Balance of forces to change after “indicator” elections

 

 

 

  • The Civic Democrats announced that they were forging ahead with plans for a new rightist faction in the European Parliament, co-operating with parties from Britain, Poland, the Czech Republic and other member states (every faction in the 736-seat European Parliament has to be composed of at least 25 MEPs, representing at least seven of the 27 EU member countries, the latter criteria is questioned to be completed).
  • Former PM Mirek Topolánek described the result as a comeback after his party’s previous battering in regional and Senate elections. Social Democrat leader Jiří Paroubek said there would be a different turnout in the autumn elections since it would be fought on different issues.
  • Martin Bursík has resigned as leader of the Greens: his party received just two percent of the vote, falling well short of the five-percent threshold needed to win any seats.
  • Five MPs have quit the Christian Democrats, the fourth biggest grouping in the Czech lower house. There are only eight MPs left in the deputies group of the Christian Democrats, which is headed by the party’s new leader Cyril Svoboda.
  • The centre-right party TOP 09, launched few days after the EU elections by former finance minister Miroslav Kalousek says it is receiving hundreds of requests for membership. A flash poll conducted by the STEM research centre at the weekend suggested that the new party could receive as much as 40% voter support in the early elections scheduled to take place in October. TOP 09 is currently being led by former foreign minister Karel Schwarzenberg, who held that post on behalf of the Green Party and is consistently ranked the country’s most popular politician.


Analysis and forecast (↓ decreasing risk)

 


The European election is seen as an indicator of party strengths ahead of early general elections in October; however, balance of forces can change radically in the next few months.
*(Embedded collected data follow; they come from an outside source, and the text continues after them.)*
import Literature.MathematicalPhysics.QuantumFieldTheory.Balaban1983to89.Node00.Record13CarriersB8SubBPCoPH
import Summits.QuantumFields.YangMills.Theorems.BalabanUVNodesN05SubBPKnitGammaPrime

/-!
# BalabanUVNodes ∕ N05 ([B8], `Dag.B8_main`) AT THE STAGE-13 RECORD OF RECORD — PRINT'S BACKGROUND (v1.7 key `SepCo`), P-CARRIER ([B8″P] pin):
# the SLOT CLOSER at `Node00.IsRecordOfRecord₁₃CSepCoPHSB8subBP` (+ same-datum `₁₃CSepCo` companion) — any proof of the P-slot
# `Node00.B8LeafOfRecordSubBP θ.toStage3Params λ` ⇒ N05 in ∃-currency at the record of record

Track A of `YM-PLAN.md` (cell `pub-ymgap`, HUMAN RULING D-0062 ∕ D-0149 width seats), node **N05** = [Balaban1985RegularSpaces] Lemma 1, Thm 2, Prop 3, Thm 4,
Props 5–7, Thm 8; width seat `pub-ymgap-dag-n05-w4` (g2), 2026-08-28, key item K1⁷ `StabilityBAtRecordR13SepCoPH` (`--supports`, helper; count-neutral).
P-CARRIER IMAGE (token map T_P «`SubBH ↦ SubBP`») of seat `pub-ymgap-dag-n05-d` g6's `Thm/BalabanUVNodesN05AtRecord13SubBHSepCoPH` §1 (p-era 2026-08-27), on width
seat `pub-ymgap-dag-n05-w1` g0's keyed P-record `Node00/Record13CarriersB8SubBPCoPH` (p594901: `IsRecordOfRecord₁₃CSepCoPHSB8subBP`, `Stage13HParams.pinB8SubBP`,
companion ∕ leaf ∕ main-iff ∕ slot faces) over the P-pin `Node00/CarriersB8SubBP` (p592605; slot `B8LeafOfRecordSubBP` = the four class-free conjuncts of the old
pin ∧ Thm 2 ∕ Prop 3 ∕ Thm 4 ∕ Prop 7 ∕ Thm 8 AT THE P-MEMBERS `B8LeafModelZd3P.zdGF3HP`, i.e. with (1.35) ∕ (1.66), (1.37) ∕ (1.42) read in print's bond classes).

WHY THIS STOREY.  The N05 line of record moved to the P-carrier after dag-n05-d g10's kernel certificate `B8Prop3ShellModeVacuity.not_b8LeafOfRecordSubBH`
(p585094: the [B8″H] slot is EMPTY as typed for every admissible `θ` and every layer — typed Prop. 3 read (1.42) on a class without the crossing bonds); the
H-keyed ₁₃ storeys `Thm/BalabanUVNodesN05AtRecord13SubBHSepCoPH{,T8Srv}` therefore conclude at a record whose `b8` leaf no knit can reach.  The P-slot
`B8LeafOfRecordSubBP` is the declared repaired successor (γ D-chain of row n05: dag-n05-d D3 ∕ D7 ∕ D9, n05-w2 D4″ ∕ D5‴, n05-w3 D6, n05-w1 carrier + pin + records),
and its knit of record at the cut layer is dag-n05-d's D9b `Thm/BalabanUVNodesN05SubBPKnitGammaPrime` (INTENT-15, cell bus 2026-08-28).  THIS FILE is the storey
ABOVE that knit, typed so that any closer of the P-slot plugs in by one token:

* §1 `exists_isRecordOfRecord₁₃CSepCoPHSB8subBP_b8_of_leaf` — THE SLOT CLOSER at the record of record: ADMISSIBLE `θ : Stage13HParams F N` WITH v1.7 PROVISOS
  `h`, a residual [B8] layer `λ` and a proof of the P-slot `B8LeafOfRecordSubBP θ.toStage3Params λ` give, for every window `γw ∈ ]0, θ.γ]`, worlds `w w′`:
  `IsRecordOfRecord₁₃CSepCoPHSB8subBP F N (datumOfRecord₁₃SepCoPH θ h) w` with its binding DISPLAYED (S-binding over the [B8″P]-pinned Co view), EVERY run's
  `b8` leaf and `Dag.B8_main (leavesP w P)`, and the same-datum companion `IsRecordOfRecord₁₃CSepCoPH … w′` (leaves equal off `b8`; the companion's typed `b8`
  NOT claimed); `b8_main_at_isRecordOfRecord₁₃CSepCoPHSB8subBP_of_forall_leaf` — the ∀-currency reading over the module's records.
* §2 ★ `exists_isRecordOfRecord₁₃CSepCoPHSB8subBP_b8_of_knit_lettersSrc_γ'` — §1 FED BY THE KNIT OF RECORD, dag-n05-d g10's D9b
  `BalabanUVNodesN05SubBPKnitGammaPrime.b8LeafOfRecordSubBP_cutSubB_of_knit_lettersSrc_γ'` (p-era 2026-08-28): its inputs AT `θ.toStage3Params`, BINDER TEXTS VERBATIM
  (record constants with Theorem 8's layer equations and the sourced free-constant guard; [4]'s letters `SLet` ∕ `SLetUB`, the sourceless b9 socket of Prop. 3's frame
  `SB9P` and the two SOURCED b9 sockets `SH59src` ∕ `SB9srcHP` at the `Ω₀ = ℤᵈ` law members — HYPOTHESES; the displayed printed members `p5e p5u` (Prop. 5 at an
  arbitrary family `lan`), `p6` (Prop. 6 on the record's cube family at `c₁`), `p7` (Prop. 7 at the P-members)) ⇒ for every `γw ∈ ]0, θ.γ]`, `∃ w w′` as in §1 at the
  CUT LAYER `λ.cutSubB J lan c₁`.  One `exact`: §1 ∘ D9b.

HONEST FRAMING: kernel bookkeeping by name over n05-w1's record module and n05-d's knit (nothing of either restated); NO estimate; nothing of
[Balaban1985RegularSpaces] asserted — in §1 the P-slot is a HYPOTHESIS, in §2 every socket ∕ letters family and `p5e p5u p6 p7` are HYPOTHESES ([4] Thms 3.1–3.3 =
N06 content at `m ≥ 1`; Prop. 6 on the record's cube family = LOCATED-CARRIER; no joint-satisfiability claim); count-neutral; **N05 NOT discharged**; no count claim; Bałaban AS PRINTED with locators; one
finite 𝕋⁴ programme at fixed ε — the Yang–Mills mass gap (Clay) is NOT proved by any of this; R4 closes the conditional finite-𝕋⁴ rung `BalabanLadder.UV` only;
nothing continuum ∕ ℝ⁴ ∕ OS.  No `sorry`, no new definition, no `instance`, no `notation`.  Unit `pub-ymgap-dag-n05-w4` (g2), 2026-08-28.
[cite: Balaban1985RegularSpaces, Lemma 1 p.79, Thm 2 p.83, Prop. 3 p.87, Thm 4 p.88, Prop. 5 (1.107)–(1.109) p.94, Prop. 6 (1.131)–(1.138) pp.98–99, Prop. 7 p.100, Thm 8 (1.146) p.101 (the slot's members); Balaban1989LargeFieldII, Thm 1 + (0.1) pp.355–356 (the record, bookkeeping)]
-/

noncomputable section

namespace Summit.QuantumFields.YangMills.BalabanUVNodes.N05AtRecord13SubBPSepCoPH

open Literature.MathematicalPhysics.QuantumFieldTheory.Balaban1983to89
open Literature.MathematicalPhysics.QuantumFieldTheory.Balaban1983to89.Node00
open Literature.MathematicalPhysics.QuantumFieldTheory.Balaban1983to89.T4Continuum
open Literature.MathematicalPhysics.QuantumFieldTheory.Balaban1983to89.DagBinding
open Literature.MathematicalPhysics.QuantumFieldTheory.Balaban1983to89.B8IdxB8LawsB (IdxB8LawsB IdxB8SubB)
open Literature.MathematicalPhysics.QuantumFieldTheory.Balaban1983to89.B8LeafModelZd (ZdIdx)
open Literature.MathematicalPhysics.QuantumFieldTheory.Balaban1983to89.B8LeafModelZd3 (SockB9P3)
open Literature.MathematicalPhysics.QuantumFieldTheory.Balaban1983to89.B8LeafModelZd3P (zdGF3P zdGF3HP)
open Literature.MathematicalPhysics.QuantumFieldTheory.Balaban1983to89.B8TowerBondsPrinted (towerBondsP)
open Literature.MathematicalPhysics.QuantumFieldTheory.Balaban1983to89.B8SockLettersRD (SockLettersRD)
open Literature.MathematicalPhysics.QuantumFieldTheory.Balaban1983to89.B8Lemma1NonAbelian (mulCfg blockPairNA)
open Literature.MathematicalPhysics.QuantumFieldTheory.Balaban1983to89.B8LanF146 (LanF146)
open Literature.MathematicalPhysics.QuantumFieldTheory.Balaban1983to89.B8Eq138LandauZd (covLap QT InR138 IsLandau146W)
open Summit.QuantumFields.YangMills.BalabanUVNodes.N05SubBPKnitGammaPrime (b8LeafOfRecordSubBP_cutSubB_of_knit_lettersSrc_γ')
open MatrixLog B7Prop1Explicit B7Prop2Explicit B7Prop1Local B7Eq92Concrete
open B8Ineq130 (tlo thi)
open B8Ineq132 (InAk covDerivFwd)
open B7Eq78Linearization (zdBlocking QprimeIter)
open B8Eq119TwistedAxial (bgT Restr129 InAx)
open B8Eq140Level (SideTouches)
open B8Eq1117Concrete (XSpace)
open B8Prop5ContractionKLevel (Bd2)
open B8LambdaSpaceKLevel (wt)
open B8Eq184Proof (gaugeExp cfgExp)
open B8Eq146AExpansion (iEta plaqCovDeriv)
open B8Eq143PlaqExpansion (pdiv)
open B7Prop4GeneralLevels (linCovIter)
open B8Eq155JBound (Jcur wsup)
open B8ScaledSupNorm (bondNorm msup Bdd)
open B9Eq340HolderZd (hquot AdmPair)

-- `Site` alone could resolve to the torus sites of `Setup.lean`; re-export the `ℤ^d` sites of `B7Prop1Explicit`.
export B7Prop1Explicit (Site)

/-! ## §1. The slot closer at the v1.7-keyed [B8″P] record (any proof of the P-slot ⇒ N05 in ∃-currency at the record of record + companion) -/

section Slot

variable {F : T4Family} {N : ℕ} [NeZero N]

/-- **THE SLOT CLOSER AT THE RECORD OF RECORD (v1.7 key, P-carrier).**  ADMISSIBLE Stage-13 parameters `θ` WITH the v1.7 provisos `h`, a residual [B8] layer `lam` and a
proof of the P-slot `B8LeafOfRecordSubBP θ.toStage3Params lam` give, for every window `γw ∈ ]0, θ.γ]`, worlds `w w′` with: `IsRecordOfRecord₁₃CSepCoPHSB8subBP F N
(datumOfRecord₁₃SepCoPH θ h) w` (binding DISPLAYED: the S-binding over the [B8″P]-pinned Co Stage-13 view), EVERY run's `b8` leaf and `Dag.B8_main`, and the same-datum companion
`IsRecordOfRecord₁₃CSepCoPH … w′` (leaves equal off `b8`).  Pure bookkeeping over `Node00/Record13CarriersB8SubBPCoPH`.
[cite: Balaban1985RegularSpaces, Lemma 1 – Thm 8 pp.79–101, Thm 8 (1.146) p.101 (the slot); Balaban1989LargeFieldII, Thm 1 + (0.1) pp.355–356 (the record, bookkeeping)] -/
theorem exists_isRecordOfRecord₁₃CSepCoPHSB8subBP_b8_of_leaf (θ : Stage13HParams F N) (h : θ.Provisos₁₃SepCoPH F N) (hθ : θ.Admissible F N)
    (lam : ResidB8 θ.toStage3Params) (hleaf : B8LeafOfRecordSubBP θ.toStage3Params lam) {γw : ℝ} (hγ0 : 0 < γw) (hγ1 : γw ≤ θ.γ) :
    ∃ w w' : WorldP, IsRecordOfRecord₁₃CSepCoPHSB8subBP F N (datumOfRecord₁₃SepCoPH F N θ h) w ∧
      w.C = (datumOfRecord₁₃SepCoPH F N θ h).C ∧ w.γ = γw ∧ w.L = (θ.L : ℝ) ∧
      (∀ P : B12.RunParams, w.up P = upOfRecord₅CS F N ((θ.pinB8SubBP F N lam).toStage5₁₃CoPH F N) P) ∧
      (∀ P : B12.RunParams, (leavesP w P).b8 ∧ Dag.B8_main (leavesP w P)) ∧
      IsRecordOfRecord₁₃CSepCoPH F N (datumOfRecord₁₃SepCoPH F N θ h) w' ∧ w'.C = w.C ∧ w'.γ = w.γ ∧ w'.L = w.L ∧
      ∀ P : B12.RunParams, leavesP w P = { leavesP w' P with b8 := (leavesP w P).b8 } := by
  obtain ⟨w₀, -, -⟩ := exists_world_isRecordOfRecord₁₃CSepCoPH F N θ h hθ ⟨hγ0, hγ1⟩
  have hrec : IsRecordOfRecord₁₃CSepCoPHSB8subBP F N (datumOfRecord₁₃SepCoPH F N θ h)
      { w₀ with
        C := (datumOfRecord₁₃SepCoPH F N θ h).C, γ := γw, L := (θ.L : ℝ), one_lt_L := by exact_mod_cast θ.hL.2,
        up := fun P => upOfRecord₅CS F N ((θ.pinB8SubBP F N lam).toStage5₁₃CoPH F N) P } :=
    ⟨θ, h, lam, hθ, rfl, rfl, ⟨hγ0, hγ1⟩, rfl, fun _ => rfl⟩
  obtain ⟨w', hw', hC', hγ', hL', hleaves, -⟩ := companion_of_isRecordOfRecord₁₃CSepCoPHSB8subBP hrec
  refine ⟨_, w', hrec, rfl, rfl, rfl, fun _ => rfl, fun P => ?_, hw', hC', hγ', hL', hleaves⟩
  have hb8 : (upOfRecord₅CS F N ((θ.pinB8SubBP F N lam).toStage5₁₃CoPH F N) P).b8 :=
    (upOfRecord₅CS_toStage5₁₃CoPH_pinB8SubBP_b8_iff F N θ lam P).2 hleaf
  obtain ⟨h8iff, -, -⟩ := b8_b11_b10_main_iff_of_isRecordOfRecord₁₃CSepCoPHSB8subBP hrec P
  exact ⟨hb8, h8iff.2 fun _ => hb8⟩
Moreover, according to Median’s poll which was carried out only a few days after the EP elections, the CSSD would gain 36 percent, while ODS would garner 28 percent of the vote at general elections.


Since turnout was extremely low on the 7th of June, the outcome of a general election can basically differ from the EP elections’, while it seems very likely that most social democratic voters did not participate, protesting against their party’s participation in the caretaker government, but this basis is expected to be reactivated during the campaign.


The new party can overwrite the political map in the country. According to a poll carried out by Factum Invenio, Mr Schwarzenberg’s personal popularity plays a significant role in the party’s support: almost 50 percent said they thought Mr Schwarzenberg’s patronage would benefit the party, and 44 percent believe that TOP 09 will succeed in making it into Parliament. The election results mostly depend on former KDH and Green voters, the activity of the social democrats and the political direction of the new party.